Share this page!

Prof. Akiko Iwasaki Profile picture
Twitter logo
20 Dec, 15 tweets, 8 min read
This thread is about our new preprint on transposable element called long interspersed nuclear elements (LINE-1/L1). When expressed excessively in the cerebellum, L1 causes ataxia (impaired coordination).

A fascinating finding by @taka_takehiro 👇🏽 (1/)

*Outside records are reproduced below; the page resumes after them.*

import Summits.QuantumAdvantage.AdviceFreeQNC0.LDMATransfer
import HarnessLib

/-!
# Cell qa-qnc0 (rung F-Q1, route RingFrame, crux α, line `product`): the `0/1` Walsh matrix is
# non-singular mod 3

Second engine behind `CubeCover` (planner qa-qnc0-p1 THEOREM-TARGET T6(b), HOME/qa-qnc0-p1/ROUND-8.md
§1(b): "the 0/1 Walsh matrix `W = ([⟨S,α⟩ = 1])_{α ≠ 0, S ≠ ∅}` is invertible mod 3").  We prove the
form the cube count needs, WITHOUT eigenvalues:

* `exists_subsetParSum_ne_zero`: for any family `p` of NONEMPTY subsets `R` of a finite index set and
  any coefficients `ζ : Finset ι → ℤ/3` with `ζ T ≠ 0` for some `T` in the family, there is a point
  `α ∈ {0,1}^ι` with `Σ_{R ∈ p, ⟨1_R, α⟩ = 1} ζ R ≠ 0 (mod 3)`.

Proof: with the signs `χ_R(α) = (−1)^{⟨1_R,α⟩} ∈ ℤ/3` one has `ζ_R χ_R = ζ_R − 2 ζ_R [⟨1_R,α⟩ = 1]`,
so if every parity sum vanished then `F(α) := Σ_R ζ_R χ_R(α)` would be the constant `σ = Σ_R ζ_R`;
but the signs are orthogonal (`sum_sgn3_mul_sgn3`: `Σ_α χ_R χ_T = 2^{|ι|}[R = T]`, by the bit-flip
involution at a coordinate separating `R` from `T`), so `Σ_α F χ_T = ζ_T 2^{|ι|}` while
`Σ_α σ χ_T = σ Σ_α χ_∅ χ_T = 0` for `T ≠ ∅`; `2` is a unit mod `3`.  Also the parity calculus
(`subsetPar_insert`, `subsetPar_update_of_mem/_of_notMem`, `flipBit`) used by `CubeCover*.lean`.
WHAT THIS IS NOT: nothing on `FSB`/`FW`/α; no separation claim.  [folklore]
-/

namespace Summit.QuantumAdvantage.AdviceFreeQNC0

namespace CubeChar

open Finset

variable {ι : Type*} [DecidableEq ι]

/-! ### Parities of a `0/1` vector on subsets -/

/-- `⟨1_R, α⟩ ∈ 𝔽₂`: the parity of the number of `i ∈ R` with `α i = 1`. -/
def subsetPar (R : Finset ι) (α : ι → Bool) : Bool :=
  decide ((R.filter fun i => α i = true).card % 2 = 1)

omit [DecidableEq ι] in
/-- `⟨1_∅, α⟩ = 0`. -/
@[simp] theorem subsetPar_empty (α : ι → Bool) : subsetPar ∅ α = false := by
  simp [subsetPar]

omit [DecidableEq ι] in
/-- `⟨1_R, 0⟩ = 0`. -/
@[simp] theorem subsetPar_zero (R : Finset ι) : subsetPar R (fun _ => false) = false := by
  simp [subsetPar]

omit [DecidableEq ι] in
/-- Parities only read the coordinates in `R`. -/
theorem subsetPar_congr {R : Finset ι} {α β : ι → Bool} (h : ∀ j ∈ R, α j = β j) :
    subsetPar R α = subsetPar R β := by
  unfold subsetPar
  rw [Finset.filter_congr fun j hj => by rw [h j hj]]

/-- Parity flips under successor. -/
private theorem decide_succ_mod_two' (n : ℕ) : decide ((n + 1) % 2 = 1) = !decide (n % 2 = 1) := by
  rcases Nat.mod_two_eq_zero_or_one n with hn | hn
  · have h1 : (n + 1) % 2 = 1 := by omega
    simp [hn, h1]
  · have h1 : (n + 1) % 2 = 0 := by omega
    simp [hn, h1]

/-- `⟨1_{R ∪ {i}}, α⟩ = α_i + ⟨1_R, α⟩` for `i ∉ R`. -/
theorem subsetPar_insert {R : Finset ι} {i : ι} (hi : i ∉ R) (α : ι → Bool) :
    subsetPar (insert i R) α = xor (α i) (subsetPar R α) := by
  unfold subsetPar
  rw [Finset.filter_insert]
  by_cases h : α i = true
  · rw [if_pos h, Finset.card_insert_of_notMem (fun h' => hi (Finset.mem_filter.1 h').1), h,
      decide_succ_mod_two', Bool.true_xor]
  · rw [if_neg h]
    have h' : α i = false := by simpa using h
    rw [h', Bool.false_xor]

/-- `⟨1_{{i}}, α⟩ = α_i`. -/
@[simp] theorem subsetPar_singleton (i : ι) (α : ι → Bool) : subsetPar {i} α = α i := by
  rw [← Finset.insert_empty, subsetPar_insert (Finset.notMem_empty i), subsetPar_empty, Bool.xor_false]

/-- Changing a coordinate outside `R` does not change `⟨1_R, α⟩`. -/
theorem subsetPar_update_of_notMem {R : Finset ι} {i : ι} (hi : i ∉ R) (α : ι → Bool) (b : Bool) :
    subsetPar R (Function.update α i b) = subsetPar R α :=
  subsetPar_congr fun j hj => by rw [Function.update_of_ne (ne_of_mem_of_not_mem hj hi)]

/-- Changing the coordinate `i ∈ R` to `b` changes `⟨1_R, α⟩` by `α_i + b`. -/
theorem subsetPar_update_of_mem {R : Finset ι} {i : ι} (hi : i ∈ R) (α : ι → Bool) (b : Bool) :
    subsetPar R (Function.update α i b) = xor (xor (α i) b) (subsetPar R α) := by
  rw [← Finset.insert_erase hi, subsetPar_insert (Finset.notMem_erase i R),
    subsetPar_insert (Finset.notMem_erase i R), subsetPar_update_of_notMem (Finset.notMem_erase i R),
    Function.update_self]
  cases α i <;> cases b <;> cases subsetPar (R.erase i) α <;> rfl

/-- The symmetric-difference law restricted to what the cube argument needs:
`⟨1_{R.erase i}, α⟩ + ⟨1_S, α⟩ = ⟨1_{(R.erase i) ∆ S}, α⟩`. -/
theorem subsetPar_symmDiff (P S : Finset ι) (α : ι → Bool) :
    subsetPar (symmDiff P S) α = xor (subsetPar P α) (subsetPar S α) := by
  induction S using Finset.induction_on generalizing P with
  | empty =>
    have e : symmDiff P ∅ = P := by ext j; simp [Finset.mem_symmDiff]
    rw [e, subsetPar_empty, Bool.xor_false]
  | insert i S hi ih =>
    rw [subsetPar_insert hi]
    by_cases hP : i ∈ P
    · -- `P ∆ (insert i S) = (P.erase i) ∆ S`
      have e : symmDiff P (insert i S) = symmDiff (P.erase i) S := by
        ext j
        simp only [Finset.mem_symmDiff, Finset.mem_insert, Finset.mem_erase]
        by_cases hj : j = i
        · subst hj; simp [hP, hi]
        · simp [hj]
      rw [e, ih (P.erase i), ← Finset.insert_erase hP, subsetPar_insert (Finset.notMem_erase i P),
        Finset.erase_insert (Finset.notMem_erase i P)]
      cases α i <;> cases subsetPar (P.erase i) α <;> cases subsetPar S α <;> rfl
    · -- `P ∆ (insert i S) = insert i (P ∆ S)`
      have e : symmDiff P (insert i S) = insert i (symmDiff P S) := by
        ext j
        simp only [Finset.mem_symmDiff, Finset.mem_insert]
        by_cases hj : j = i
        · subst hj; simp [hP, hi]
        · simp [hj]
      have hi' : i ∉ symmDiff P S := by
        rw [Finset.mem_symmDiff]; push Not; exact ⟨fun h => absurd h hP, fun h => absurd h hi⟩
      rw [e, subsetPar_insert hi', ih P]
      cases α i <;> cases subsetPar P α <;> cases subsetPar S α <;> rfl

/-! ### Bit flips and the signs `(−1)^{⟨1_R, α⟩}` in `ℤ/3` -/

/-- Flip the `i`-th bit. -/
def flipBit (i : ι) (α : ι → Bool) : ι → Bool := Function.update α i (!α i)

/-- Flipping twice is the identity. -/
theorem flipBit_flipBit (i : ι) (α : ι → Bool) : flipBit i (flipBit i α) = α := by
  funext j
  unfold flipBit
  by_cases hj : j = i
  · subst hj; simp
  · simp [Function.update_of_ne hj]

/-- `(−1)^{⟨1_R, α⟩} ∈ ℤ/3`. -/
def sgn3 (R : Finset ι) (α : ι → Bool) : ZMod 3 := if subsetPar R α = true then -1 else 1

omit [DecidableEq ι] in
/-- `χ_∅ = 1`. -/
@[simp] theorem sgn3_empty (α : ι → Bool) : sgn3 ∅ α = 1 := by simp [sgn3]

omit [DecidableEq ι] in
/-- `χ_R² = 1`. -/
theorem sgn3_mul_self (R : Finset ι) (α : ι → Bool) : sgn3 R α * sgn3 R α = 1 := by
  unfold sgn3; split_ifs <;> ring

/-- Flipping a bit inside `R` negates `χ_R`. -/
theorem sgn3_flipBit_of_mem {R : Finset ι} {i : ι} (hi : i ∈ R) (α : ι → Bool) :
    sgn3 R (flipBit i α) = -sgn3 R α := by
  unfold sgn3 flipBit
  rw [subsetPar_update_of_mem hi]
  cases α i <;> cases subsetPar R α <;> simp

/-- Flipping a bit outside `R` leaves `χ_R` unchanged. -/
theorem sgn3_flipBit_of_notMem {R : Finset ι} {i : ι} (hi : i ∉ R) (α : ι → Bool) :
    sgn3 R (flipBit i α) = sgn3 R α := by
  unfold sgn3 flipBit
  rw [subsetPar_update_of_notMem hi]

/-- **Orthogonality of the signs.** `Σ_α χ_R(α) χ_T(α) = 2^{|ι|}·[R = T]` in `ℤ/3`. -/
theorem sum_sgn3_mul_sgn3 [Fintype ι] (R T : Finset ι) :
    ∑ α : ι → Bool, sgn3 R α * sgn3 T α = if R = T then (2 : ZMod 3) ^ Fintype.card ι else 0 := by
  by_cases hRT : R = T
  · subst hRT
    rw [if_pos rfl, Finset.sum_congr rfl fun α _ => sgn3_mul_self R α, Finset.sum_const,
      Finset.card_univ, Fintype.card_fun, Fintype.card_bool, nsmul_eq_mul, mul_one]
    push_cast
    rfl
  · rw [if_neg hRT]
    obtain ⟨i, hi⟩ : ∃ i, ¬ (i ∈ R ↔ i ∈ T) := by
      by_contra h
      push Not at h
      exact hRT (Finset.ext h)
    have hflip : ∀ α : ι → Bool, sgn3 R (flipBit i α) * sgn3 T (flipBit i α) = -(sgn3 R α * sgn3 T α) := by
      intro α
      by_cases hR : i ∈ R
      · have hT : i ∉ T := fun hT => hi ⟨fun _ => hT, fun _ => hR⟩
        rw [sgn3_flipBit_of_mem hR, sgn3_flipBit_of_notMem hT]; ring
      · have hT : i ∈ T := by
          by_contra hT; exact hi ⟨fun h => absurd h hR, fun h => absurd h hT⟩
        rw [sgn3_flipBit_of_notMem hR, sgn3_flipBit_of_mem hT]; ring
    have hsum : ∑ α : ι → Bool, sgn3 R α * sgn3 T α =
        ∑ α : ι → Bool, sgn3 R (flipBit i α) * sgn3 T (flipBit i α) :=
      (Equiv.sum_comp (Function.Involutive.toPerm (flipBit i) (flipBit_flipBit i))
        (fun α => sgn3 R α * sgn3 T α)).symm
    rw [Finset.sum_congr rfl fun α _ => hflip α, Finset.sum_neg_distrib] at hsum
    -- `S = −S` forces `S = 0` since `2·2 = 1` in `ℤ/3`
    set S := ∑ α : ι → Bool, sgn3 R α * sgn3 T α with hS
    have h22 : (2 : ZMod 3) * 2 = 1 := by decide
    have h2S : (2 : ZMod 3) * S = 0 := by
      rw [two_mul]
      nth_rewrite 2 [hsum]
      exact add_neg_cancel S
    calc S = (2 : ZMod 3) * 2 * S := by rw [h22, one_mul]
      _ = 2 * (2 * S) := by ring
      _ = 0 := by rw [h2S, mul_zero]

/-- **The `0/1` Walsh matrix is non-singular mod 3** (the form the cube count uses): if
`ζ : Finset ι → ℤ/3` does not vanish at some member `T` of a family `p` of nonempty subsets, then
some `α ∈ {0,1}^ι` has `Σ_{R ∈ p : ⟨1_R, α⟩ = 1} ζ R ≠ 0`. -/
theorem exists_subsetParSum_ne_zero [Fintype ι] (p : Finset ι → Prop) [DecidablePred p]
    (hp : ∀ R, p R → R.Nonempty) (ζ : Finset ι → ZMod 3) {T : Finset ι} (hT : p T) (hζT : ζ T ≠ 0) :
    ∃ α : ι → Bool,
      (∑ R ∈ (univ : Finset (Finset ι)).filter p, if subsetPar R α = true then ζ R else 0) ≠ 0 := by
  by_contra H
  push Not at H
  set PP := (univ : Finset (Finset ι)).filter p with hPP
  have hTPP : T ∈ PP := Finset.mem_filter.2 ⟨Finset.mem_univ _, hT⟩
  -- `F(α) = Σ_R ζ_R χ_R(α)` is the constant `σ`
  have hF : ∀ α : ι → Bool, ∑ R ∈ PP, ζ R * sgn3 R α = ∑ R ∈ PP, ζ R := by
    intro α
    have e : ∀ R, ζ R * sgn3 R α = ζ R - 2 * (if subsetPar R α = true then ζ R else 0) := by
      intro R; unfold sgn3; split_ifs <;> ring
    rw [Finset.sum_congr rfl fun R _ => e R, Finset.sum_sub_distrib, ← Finset.mul_sum, H α, mul_zero,
      sub_zero]
  -- `X = Σ_α F(α) χ_T(α)` two ways
  have hX1 : ∑ α : ι → Bool, (∑ R ∈ PP, ζ R * sgn3 R α) * sgn3 T α = 0 := by
    rw [Finset.sum_congr rfl fun α _ => by rw [hF α], ← Finset.mul_sum]
    have h0 : ∑ α : ι → Bool, sgn3 T α = 0 := by
      have h := sum_sgn3_mul_sgn3 (∅ : Finset ι) T
      rw [Finset.sum_congr rfl fun α _ => by rw [sgn3_empty, one_mul]] at h
      rw [h, if_neg fun e => (hp T hT).ne_empty e.symm]
    rw [h0, mul_zero]
  have hX2 : ∑ α : ι → Bool, (∑ R ∈ PP, ζ R * sgn3 R α) * sgn3 T α =
      ζ T * (2 : ZMod 3) ^ Fintype.card ι := by
    rw [Finset.sum_congr rfl fun α _ => by rw [Finset.sum_mul], Finset.sum_comm]
    have e : ∀ R ∈ PP, ∑ α : ι → Bool, ζ R * sgn3 R α * sgn3 T α =
        if R = T then ζ T * (2 : ZMod 3) ^ Fintype.card ι else 0 := by
      intro R _
      rw [Finset.sum_congr rfl fun α _ => by rw [mul_assoc], ← Finset.mul_sum, sum_sgn3_mul_sgn3]
      split_ifs with h
      · rw [h]
      · rw [mul_zero]
    rw [Finset.sum_congr rfl e, Finset.sum_ite_eq' PP T, if_pos hTPP]
  rw [hX2] at hX1
  have h22 : ((2 : ZMod 3) ^ Fintype.card ι) * (2 : ZMod 3) ^ Fintype.card ι = 1 := by
    rw [← mul_pow, show (2 : ZMod 3) * 2 = 1 by decide, one_pow]
  apply hζT
  calc ζ T = ζ T * (2 : ZMod 3) ^ Fintype.card ι * (2 : ZMod 3) ^ Fintype.card ι := by
        rw [mul_assoc, h22, mul_one]
    _ = 0 := by rw [hX1, zero_mul]

end CubeChar

end Summit.QuantumAdvantage.AdviceFreeQNC0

biorxiv.org/content/10.110…
Human genome is occupied in large part by transposable elements or jumping genes. LINE-1 occupies ~20% of our genome, compared to only 1.1% by exons. Some evolutionarily young LINE-1 are still active and are a rare cause of genetic diseases. (2/)

nejm.org/doi/full/10.10…
In addition, L1 may even promote the process of aging & age-related diseases in humans. Until recently, research focused on their activity in the germline. Now, their activity in somatic tissues during a lifespan is being studied. Fascinating review👇🏽(3/)
nature.com/articles/s4158…
How do we “live” with these transposable element? The human cells repress L1 by epigenetic silencing mediated by molecules like the HUSH complex, TRIM28 and DNMT1. However, repression is not perfect. (4/)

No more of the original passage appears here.